I move amendment No. 136:

In page 173, between lines 32 and 33, to insert the following subsection:

"(13) The Capital Acquisitions Tax Act, 1976 is hereby amended by the inclusion of the spouses of beneficiaries for all transactions under this Act, who will have an equal threshold, and this provision hereby includes all applications currently and in the future before the Revenue Commissioners.".

This section is a handy way for very rich people to be able to pay their taxes if they can give some heritage items to the State.

I am worried that there seems to be an aggregate top limit of £500,000 in any year. I know of a case where somebody gave this State a Picasso, now in the National Gallery, and I would hate this system to inhibit gifts of that kind.

The capping of the figure was really a budgetary one, we did not want all sorts of offers——

They would not have to be accepted.

No, but the suggestion was to make this provision and to see how it might work, it might be a way of giving very valuable artefacts to the State.

What happens if somebody offers another Picasso to the National Gallery? This limit should not be there, we should not say that we will not take anything really big because there might be too much tax.

If that happened, we would suggest keeping the offer on hold until the next financial year.

The whole of the Mount Congriff estate was given to the State in lieu of taxes. Would this provision affect that?

It is similar.

Would it prevent that from happening?

No, that is already catered for. This is where somebody has a tax liability and they wish to give a heritage item which would be valued independently and offset against taxes.

It is very important for the Minister to consider this amendment and take it on board. It is discriminatory that where a person wills something to his son or daughter, when the transfer is taking place the spouse of the beneficiary does not qualify as a member of the family. The allowance has a limit of £10,000, whereas the limit is £150,000 in normal circumstances for the other person. If there was an equalisation of that, it would remove that discrimination. The State would not lose any money and would be facilitating the transfer of assets within the family.

It should also apply to widows and widowers.

For CAT purposes, the available tax free threshold depends on the relationship between the disponer and the beneficiary. For example, a child can receive a gift or inheritance of up to £178,200 in value from a parent without paying any CAT, assuming that the child had received no prior benefits. Similarly, the tax free threshold for brothers, sisters, nephews and nieces is £23,760 and for other relationships, that is, strangers, the threshold is now £11,880.

If I understand Deputy McCreevy correctly, what he is proposing in this amendment is that a beneficiary should be able to benefit from the higher threshold which may be applicable to his or her spouse. For example, where a person makes a gift to his daughter in law she would be entitled to class 1 threshold —£178,000 — as if the gift had been made to her husband rather than the class 3 threshold. If the husband was in fact the stranger, the daughter in law would be the beneficiary of the entitlement. I am opposed to this amendment for the following reasons.

First, it would facilitate the avoidance of CAT by encouraging gift splitting and would further reduce an already narrow CAT base.

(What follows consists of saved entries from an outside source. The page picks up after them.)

omit [NormedAlgebra ℂ 𝔸] [CompleteSpace 𝔸] in
/-- **Covariant telescoping, product form.**  At a background `V₀` with values in `U1` and a gauge function `v` with the covariant
bond condition (180b) `‖v(b₋)⁻¹R(V₀(b))v(b₊) − 1‖ ≤ a` on all (positive) bonds, for every lattice word `Γ` of POSITIVE letters from `x`:
`‖v(x)⁻¹R(V₀(Γ))v(x + disp Γ) − 1‖ ≤ (1 + a)^{|Γ|} − 1` — print's (186) "`v′⁻¹(y)(R_{0,y}v′)(x) = ∏_{b⊂Γ_{y,x}} R(V₀(Γ_{y,b₋}))V′_b`",
each factor a rotated (180b)-quantity (rotations by `U1` elements do not increase `‖· − 1‖`), and `‖XY − 1‖ ≤ (1 + ‖X − 1‖)(1 + ‖Y − 1‖) − 1`.
[cite: Balaban1985Averaging, (186) p.46, (182) p.46, (180) p.46, (57) p.27] -/
theorem covWalk_pos {V₀ : Site d → Fin d → 𝔸ˣ} (hV : ∀ x κ, V₀ x κ ∈ U1 𝔸) {v : Site d → 𝔸ˣ} {a : ℝ}
    (hv : CovBondBd V₀ v a) :
    ∀ (w : List (Letter d)) (x : Site d), (∀ l ∈ w, l.2 = true) →
      ‖((((v x)⁻¹ * Rc (hol V₀ x w) (v (x + disp w)) : 𝔸ˣ)) : 𝔸) - 1‖ ≤ (1 + a) ^ w.length - 1
  | [], x, _ => by simp
  | l :: w, x, hw => by
    obtain ⟨κ, s⟩ := l
    have hs : s = true := hw (κ, s) (by simp)
    subst hs
    have hw' : ∀ l' ∈ w, l'.2 = true := fun l' hl' => hw l' (List.mem_cons_of_mem _ hl')
    have ha0 : 0 ≤ a := (norm_nonneg _).trans (hv x κ)
    -- the word `(κ,+) :: w`: transporter `V₀(x,κ)·V₀(Γ_w from x + e_κ)`, endpoint `x + e_κ + disp w`
    rw [hol_cons, stepHol_true, disp_cons, Letter.vec_true, ← add_assoc,
      cov_step_split (V₀ x κ) (hol V₀ (x + e κ) w) (v x) (v (x + e κ)) (v (x + e κ + disp w)), Units.val_mul]
    have h1 : ‖((((v x)⁻¹ * Rc (V₀ x κ) (v (x + e κ)) : 𝔸ˣ)) : 𝔸) - 1‖ ≤ a := hv x κ
    have h2 : ‖(((Rc (V₀ x κ) ((v (x + e κ))⁻¹ * Rc (hol V₀ (x + e κ) w) (v (x + e κ + disp w))) : 𝔸ˣ)) : 𝔸) - 1‖
        ≤ (1 + a) ^ w.length - 1 := by
      rw [Rc_apply, Units.val_mul, Units.val_mul]
      exact (norm_units_conj_sub_one_le (hV x κ) _).trans (covWalk_pos hV hv w (x + e κ) hw')
    have hA0 := norm_nonneg (((((v x)⁻¹ * Rc (V₀ x κ) (v (x + e κ)) : 𝔸ˣ)) : 𝔸) - 1)
    have hB0 := norm_nonneg
      ((((Rc (V₀ x κ) ((v (x + e κ))⁻¹ * Rc (hol V₀ (x + e κ) w) (v (x + e κ + disp w))) : 𝔸ˣ)) : 𝔸) - 1)
    have hpow : (0 : ℝ) ≤ (1 + a) ^ w.length := by positivity
    calc _ ≤ (1 + ‖((((v x)⁻¹ * Rc (V₀ x κ) (v (x + e κ)) : 𝔸ˣ)) : 𝔸) - 1‖) *
          (1 + ‖(((Rc (V₀ x κ) ((v (x + e κ))⁻¹ * Rc (hol V₀ (x + e κ) w) (v (x + e κ + disp w))) : 𝔸ˣ)) : 𝔸) - 1‖) - 1 :=
        B7Prop6Bound.mul_sub_one_norm_le _ _
      _ ≤ (1 + a) * (1 + ((1 + a) ^ w.length - 1)) - 1 := by
        gcongr
      _ = (1 + a) ^ (w.length + 1) - 1 := by ring
      _ = (1 + a) ^ (((κ, true) :: w).length) - 1 := by rw [List.length_cons]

This cost would be anything up to £5 million per annum. Secondly, a son or daughter-in-law has no claim to greater equity than a brother, sister, nephew or niece. The existing differentials in the CAT thresholds follow a logical pattern; it is difficult to envisage a change for one relationship without corresponding changes for others. In this connection it is worth noting that the Succession Act does not recognise any moral claim by a son or daughter in law against a deceased person's estate.

Finally, under the existing CAT code where the spouse of a son or daughter-in-law is dead, then that son or daughter in law is entitled to the higher threshold belonging to the deceased spouse.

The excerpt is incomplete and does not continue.